[Stored data entries]
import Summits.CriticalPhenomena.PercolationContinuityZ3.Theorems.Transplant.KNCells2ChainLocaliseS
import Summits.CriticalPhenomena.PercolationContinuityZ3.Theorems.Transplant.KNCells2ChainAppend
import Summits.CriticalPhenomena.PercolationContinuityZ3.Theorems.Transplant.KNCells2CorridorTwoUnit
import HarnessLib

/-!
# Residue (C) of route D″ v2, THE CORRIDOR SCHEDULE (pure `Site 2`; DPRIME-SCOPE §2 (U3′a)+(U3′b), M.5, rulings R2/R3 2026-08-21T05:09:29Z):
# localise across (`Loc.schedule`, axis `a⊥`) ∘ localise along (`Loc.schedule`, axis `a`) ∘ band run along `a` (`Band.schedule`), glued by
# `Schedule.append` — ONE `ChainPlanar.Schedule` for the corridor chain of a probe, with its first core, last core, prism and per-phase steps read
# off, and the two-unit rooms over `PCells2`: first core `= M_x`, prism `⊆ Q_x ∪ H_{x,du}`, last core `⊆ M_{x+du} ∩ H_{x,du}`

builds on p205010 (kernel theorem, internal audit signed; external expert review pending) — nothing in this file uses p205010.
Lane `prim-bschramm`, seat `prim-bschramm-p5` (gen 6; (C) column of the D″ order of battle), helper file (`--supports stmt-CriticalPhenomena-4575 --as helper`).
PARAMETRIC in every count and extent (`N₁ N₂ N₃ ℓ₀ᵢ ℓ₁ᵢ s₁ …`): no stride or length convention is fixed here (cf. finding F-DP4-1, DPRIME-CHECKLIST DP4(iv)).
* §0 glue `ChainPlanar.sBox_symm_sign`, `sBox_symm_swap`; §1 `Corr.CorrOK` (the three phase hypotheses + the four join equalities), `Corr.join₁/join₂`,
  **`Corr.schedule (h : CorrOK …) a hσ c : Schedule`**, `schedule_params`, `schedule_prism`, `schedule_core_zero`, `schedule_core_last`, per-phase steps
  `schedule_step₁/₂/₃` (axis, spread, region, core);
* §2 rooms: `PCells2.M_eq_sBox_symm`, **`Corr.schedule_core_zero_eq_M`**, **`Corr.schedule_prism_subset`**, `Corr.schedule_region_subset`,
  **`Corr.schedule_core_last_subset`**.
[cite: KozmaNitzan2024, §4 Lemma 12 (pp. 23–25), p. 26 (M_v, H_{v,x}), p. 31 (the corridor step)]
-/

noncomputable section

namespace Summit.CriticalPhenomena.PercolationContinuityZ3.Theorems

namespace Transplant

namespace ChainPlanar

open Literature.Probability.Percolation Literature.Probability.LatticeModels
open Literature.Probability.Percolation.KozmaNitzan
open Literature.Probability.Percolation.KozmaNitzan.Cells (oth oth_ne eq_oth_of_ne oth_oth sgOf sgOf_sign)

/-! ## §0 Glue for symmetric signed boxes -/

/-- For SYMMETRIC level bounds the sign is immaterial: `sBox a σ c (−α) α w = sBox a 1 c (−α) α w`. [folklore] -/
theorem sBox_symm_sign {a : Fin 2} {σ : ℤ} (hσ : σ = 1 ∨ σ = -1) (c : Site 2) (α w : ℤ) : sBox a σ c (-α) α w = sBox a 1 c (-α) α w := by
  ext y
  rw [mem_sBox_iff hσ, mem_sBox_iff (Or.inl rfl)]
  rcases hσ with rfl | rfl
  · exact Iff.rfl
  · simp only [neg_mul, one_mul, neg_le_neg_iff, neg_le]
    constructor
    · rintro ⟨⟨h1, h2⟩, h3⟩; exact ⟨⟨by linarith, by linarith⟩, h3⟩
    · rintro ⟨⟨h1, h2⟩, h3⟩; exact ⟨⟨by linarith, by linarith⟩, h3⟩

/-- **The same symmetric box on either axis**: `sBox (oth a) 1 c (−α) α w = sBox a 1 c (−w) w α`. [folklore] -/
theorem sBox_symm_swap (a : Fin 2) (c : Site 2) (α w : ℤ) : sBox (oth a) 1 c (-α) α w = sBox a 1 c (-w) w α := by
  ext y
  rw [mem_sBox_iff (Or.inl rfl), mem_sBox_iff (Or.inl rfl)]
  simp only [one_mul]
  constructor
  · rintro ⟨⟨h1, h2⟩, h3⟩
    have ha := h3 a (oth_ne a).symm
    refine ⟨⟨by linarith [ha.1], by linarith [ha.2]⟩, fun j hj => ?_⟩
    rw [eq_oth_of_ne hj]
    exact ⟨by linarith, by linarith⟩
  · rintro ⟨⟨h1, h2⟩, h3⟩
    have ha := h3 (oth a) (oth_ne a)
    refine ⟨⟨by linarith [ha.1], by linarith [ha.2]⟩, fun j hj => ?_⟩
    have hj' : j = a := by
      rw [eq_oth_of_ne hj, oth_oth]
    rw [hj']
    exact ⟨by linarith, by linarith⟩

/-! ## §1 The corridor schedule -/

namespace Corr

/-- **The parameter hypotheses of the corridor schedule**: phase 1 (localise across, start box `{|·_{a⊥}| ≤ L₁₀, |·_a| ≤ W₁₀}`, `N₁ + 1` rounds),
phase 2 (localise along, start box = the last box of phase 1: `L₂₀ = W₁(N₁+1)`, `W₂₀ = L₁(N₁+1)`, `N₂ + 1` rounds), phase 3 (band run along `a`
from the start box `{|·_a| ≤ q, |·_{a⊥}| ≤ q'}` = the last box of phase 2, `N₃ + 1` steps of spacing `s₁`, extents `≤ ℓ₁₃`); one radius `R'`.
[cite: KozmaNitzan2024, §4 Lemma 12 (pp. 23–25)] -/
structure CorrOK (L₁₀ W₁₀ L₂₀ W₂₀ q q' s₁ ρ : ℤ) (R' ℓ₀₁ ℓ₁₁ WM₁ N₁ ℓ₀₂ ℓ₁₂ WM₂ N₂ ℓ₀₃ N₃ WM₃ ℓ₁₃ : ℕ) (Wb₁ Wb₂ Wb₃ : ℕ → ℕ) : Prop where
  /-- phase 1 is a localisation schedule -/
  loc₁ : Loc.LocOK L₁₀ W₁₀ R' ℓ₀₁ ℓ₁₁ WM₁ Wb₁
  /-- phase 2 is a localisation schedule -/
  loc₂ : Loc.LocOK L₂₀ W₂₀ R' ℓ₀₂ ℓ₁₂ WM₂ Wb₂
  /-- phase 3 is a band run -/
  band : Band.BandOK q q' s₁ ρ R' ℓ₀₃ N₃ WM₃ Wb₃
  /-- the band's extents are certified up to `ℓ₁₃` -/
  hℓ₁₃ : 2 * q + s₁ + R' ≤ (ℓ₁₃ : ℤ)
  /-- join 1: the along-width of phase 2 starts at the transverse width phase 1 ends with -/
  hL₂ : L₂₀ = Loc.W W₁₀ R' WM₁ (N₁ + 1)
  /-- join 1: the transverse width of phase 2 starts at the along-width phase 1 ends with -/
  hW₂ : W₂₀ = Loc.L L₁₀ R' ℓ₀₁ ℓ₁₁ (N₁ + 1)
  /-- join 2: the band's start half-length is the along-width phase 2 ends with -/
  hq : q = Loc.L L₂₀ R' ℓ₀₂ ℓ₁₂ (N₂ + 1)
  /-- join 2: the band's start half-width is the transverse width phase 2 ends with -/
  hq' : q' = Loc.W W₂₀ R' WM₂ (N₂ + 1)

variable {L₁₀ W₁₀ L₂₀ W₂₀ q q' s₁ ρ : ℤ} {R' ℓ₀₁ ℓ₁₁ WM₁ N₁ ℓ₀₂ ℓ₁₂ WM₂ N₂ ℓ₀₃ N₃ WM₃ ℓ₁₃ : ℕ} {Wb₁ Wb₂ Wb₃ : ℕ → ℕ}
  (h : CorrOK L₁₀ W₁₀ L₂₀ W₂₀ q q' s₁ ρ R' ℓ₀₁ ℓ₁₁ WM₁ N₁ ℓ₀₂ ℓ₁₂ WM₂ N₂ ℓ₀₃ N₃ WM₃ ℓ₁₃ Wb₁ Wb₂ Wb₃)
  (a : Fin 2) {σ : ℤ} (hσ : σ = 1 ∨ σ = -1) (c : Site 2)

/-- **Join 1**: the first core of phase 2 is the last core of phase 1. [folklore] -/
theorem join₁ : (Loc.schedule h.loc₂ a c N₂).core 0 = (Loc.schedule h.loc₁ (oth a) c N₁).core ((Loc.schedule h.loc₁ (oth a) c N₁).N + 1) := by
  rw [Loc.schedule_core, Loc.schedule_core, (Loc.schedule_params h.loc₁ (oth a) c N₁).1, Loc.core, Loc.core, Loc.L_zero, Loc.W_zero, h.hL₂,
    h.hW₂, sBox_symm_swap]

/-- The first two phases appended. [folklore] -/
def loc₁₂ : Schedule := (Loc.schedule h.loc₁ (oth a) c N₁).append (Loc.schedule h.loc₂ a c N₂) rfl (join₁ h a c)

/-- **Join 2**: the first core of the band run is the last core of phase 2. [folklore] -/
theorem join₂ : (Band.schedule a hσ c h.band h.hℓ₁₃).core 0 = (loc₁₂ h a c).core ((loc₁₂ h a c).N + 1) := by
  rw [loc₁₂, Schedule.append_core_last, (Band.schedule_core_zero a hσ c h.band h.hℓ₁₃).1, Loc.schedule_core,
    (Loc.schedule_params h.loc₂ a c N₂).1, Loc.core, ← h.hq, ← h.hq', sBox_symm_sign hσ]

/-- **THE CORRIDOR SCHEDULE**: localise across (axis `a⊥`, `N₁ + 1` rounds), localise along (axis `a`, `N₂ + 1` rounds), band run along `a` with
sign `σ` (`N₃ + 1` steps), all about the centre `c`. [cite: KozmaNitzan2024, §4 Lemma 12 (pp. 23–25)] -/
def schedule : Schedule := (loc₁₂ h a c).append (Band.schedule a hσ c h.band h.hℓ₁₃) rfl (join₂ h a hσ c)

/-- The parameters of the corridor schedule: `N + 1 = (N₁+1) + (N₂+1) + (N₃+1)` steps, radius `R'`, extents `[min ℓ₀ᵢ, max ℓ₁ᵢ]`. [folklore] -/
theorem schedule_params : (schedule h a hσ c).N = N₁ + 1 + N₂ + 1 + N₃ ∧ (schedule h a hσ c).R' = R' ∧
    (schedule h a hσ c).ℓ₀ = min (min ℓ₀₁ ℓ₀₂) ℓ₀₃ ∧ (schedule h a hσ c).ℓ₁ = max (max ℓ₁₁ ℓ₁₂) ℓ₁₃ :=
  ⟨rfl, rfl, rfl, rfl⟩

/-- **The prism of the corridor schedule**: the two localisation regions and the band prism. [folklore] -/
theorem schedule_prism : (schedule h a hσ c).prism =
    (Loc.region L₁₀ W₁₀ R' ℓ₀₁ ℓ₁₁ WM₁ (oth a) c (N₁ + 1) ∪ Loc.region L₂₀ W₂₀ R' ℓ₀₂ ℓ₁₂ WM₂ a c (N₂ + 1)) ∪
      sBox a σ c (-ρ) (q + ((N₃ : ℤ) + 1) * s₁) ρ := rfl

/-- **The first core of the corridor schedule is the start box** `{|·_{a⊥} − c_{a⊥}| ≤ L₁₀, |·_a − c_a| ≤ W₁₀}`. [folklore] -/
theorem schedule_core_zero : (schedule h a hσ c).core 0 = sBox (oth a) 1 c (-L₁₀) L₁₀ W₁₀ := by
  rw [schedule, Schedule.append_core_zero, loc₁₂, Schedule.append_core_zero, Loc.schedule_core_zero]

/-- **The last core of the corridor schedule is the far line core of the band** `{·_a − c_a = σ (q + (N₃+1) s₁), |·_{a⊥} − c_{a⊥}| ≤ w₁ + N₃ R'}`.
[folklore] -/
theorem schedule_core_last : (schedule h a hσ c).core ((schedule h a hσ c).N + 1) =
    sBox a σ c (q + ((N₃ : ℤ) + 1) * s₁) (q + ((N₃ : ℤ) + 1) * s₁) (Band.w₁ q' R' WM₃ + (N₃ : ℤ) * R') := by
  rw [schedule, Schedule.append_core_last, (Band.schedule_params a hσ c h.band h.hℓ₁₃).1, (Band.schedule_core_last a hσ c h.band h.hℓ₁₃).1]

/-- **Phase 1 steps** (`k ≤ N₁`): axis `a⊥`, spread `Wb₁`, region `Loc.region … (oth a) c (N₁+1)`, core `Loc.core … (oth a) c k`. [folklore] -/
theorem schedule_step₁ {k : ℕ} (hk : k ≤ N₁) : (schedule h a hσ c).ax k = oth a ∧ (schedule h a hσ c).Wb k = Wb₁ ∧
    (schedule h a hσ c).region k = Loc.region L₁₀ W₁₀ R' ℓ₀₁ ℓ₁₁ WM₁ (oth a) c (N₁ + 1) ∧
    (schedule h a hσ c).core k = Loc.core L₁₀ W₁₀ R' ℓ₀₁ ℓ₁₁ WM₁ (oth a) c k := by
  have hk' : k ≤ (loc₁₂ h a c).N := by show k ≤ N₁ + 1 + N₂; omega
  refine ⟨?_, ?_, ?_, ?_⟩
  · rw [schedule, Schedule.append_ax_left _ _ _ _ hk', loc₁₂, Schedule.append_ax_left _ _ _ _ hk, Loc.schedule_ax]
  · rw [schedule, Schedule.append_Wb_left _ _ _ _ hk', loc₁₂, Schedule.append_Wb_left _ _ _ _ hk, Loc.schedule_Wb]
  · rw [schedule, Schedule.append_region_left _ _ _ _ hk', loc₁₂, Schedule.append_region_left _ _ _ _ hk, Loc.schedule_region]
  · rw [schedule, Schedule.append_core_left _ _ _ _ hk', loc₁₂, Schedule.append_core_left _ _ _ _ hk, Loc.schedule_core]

» Instructions for the task
Copy the lines of the data above exactly as written, beginning with the line containing "have ha := h3 a (oth_ne a).symm" and ending with the line containing "hq : q = Loc.L L₂₀ R' ℓ₀₂ ℓ₁₂ (N₂ + 1)", and leave out all other lines.

» Answer box
    have ha := h3 a (oth_ne a).symm
    refine ⟨⟨by linarith [ha.1], by linarith [ha.2]⟩, fun j hj => ?_⟩
    rw [eq_oth_of_ne hj]
    exact ⟨by linarith, by linarith⟩
  · rintro ⟨⟨h1, h2⟩, h3⟩
    have ha := h3 (oth a) (oth_ne a)
    refine ⟨⟨by linarith [ha.1], by linarith [ha.2]⟩, fun j hj => ?_⟩
    have hj' : j = a := by
      rw [eq_oth_of_ne hj, oth_oth]
    rw [hj']
    exact ⟨by linarith, by linarith⟩

/-! ## §1 The corridor schedule -/

namespace Corr

/-- **The parameter hypotheses of the corridor schedule**: phase 1 (localise across, start box `{|·_{a⊥}| ≤ L₁₀, |·_a| ≤ W₁₀}`, `N₁ + 1` rounds),
phase 2 (localise along, start box = the last box of phase 1: `L₂₀ = W₁(N₁+1)`, `W₂₀ = L₁(N₁+1)`, `N₂ + 1` rounds), phase 3 (band run along `a`
from the start box `{|·_a| ≤ q, |·_{a⊥}| ≤ q'}` = the last box of phase 2, `N₃ + 1` steps of spacing `s₁`, extents `≤ ℓ₁₃`); one radius `R'`.
[cite: KozmaNitzan2024, §4 Lemma 12 (pp. 23–25)] -/
structure CorrOK (L₁₀ W₁₀ L₂₀ W₂₀ q q' s₁ ρ : ℤ) (R' ℓ₀₁ ℓ₁₁ WM₁ N₁ ℓ₀₂ ℓ₁₂ WM₂ N₂ ℓ₀₃ N₃ WM₃ ℓ₁₃ : ℕ) (Wb₁ Wb₂ Wb₃ : ℕ → ℕ) : Prop where
  /-- phase 1 is a localisation schedule -/
  loc₁ : Loc.LocOK L₁₀ W₁₀ R' ℓ₀₁ ℓ₁₁ WM₁ Wb₁
  /-- phase 2 is a localisation schedule -/
  loc₂ : Loc.LocOK L₂₀ W₂₀ R' ℓ₀₂ ℓ₁₂ WM₂ Wb₂
  /-- phase 3 is a band run -/
  band : Band.BandOK q q' s₁ ρ R' ℓ₀₃ N₃ WM₃ Wb₃
  /-- the band's extents are certified up to `ℓ₁₃` -/
  hℓ₁₃ : 2 * q + s₁ + R' ≤ (ℓ₁₃ : ℤ)
  /-- join 1: the along-width of phase 2 starts at the transverse width phase 1 ends with -/
  hL₂ : L₂₀ = Loc.W W₁₀ R' WM₁ (N₁ + 1)
  /-- join 1: the transverse width of phase 2 starts at the along-width phase 1 ends with -/
  hW₂ : W₂₀ = Loc.L L₁₀ R' ℓ₀₁ ℓ₁₁ (N₁ + 1)
  /-- join 2: the band's start half-length is the along-width phase 2 ends with -/
  hq : q = Loc.L L₂₀ R' ℓ₀₂ ℓ₁₂ (N₂ + 1)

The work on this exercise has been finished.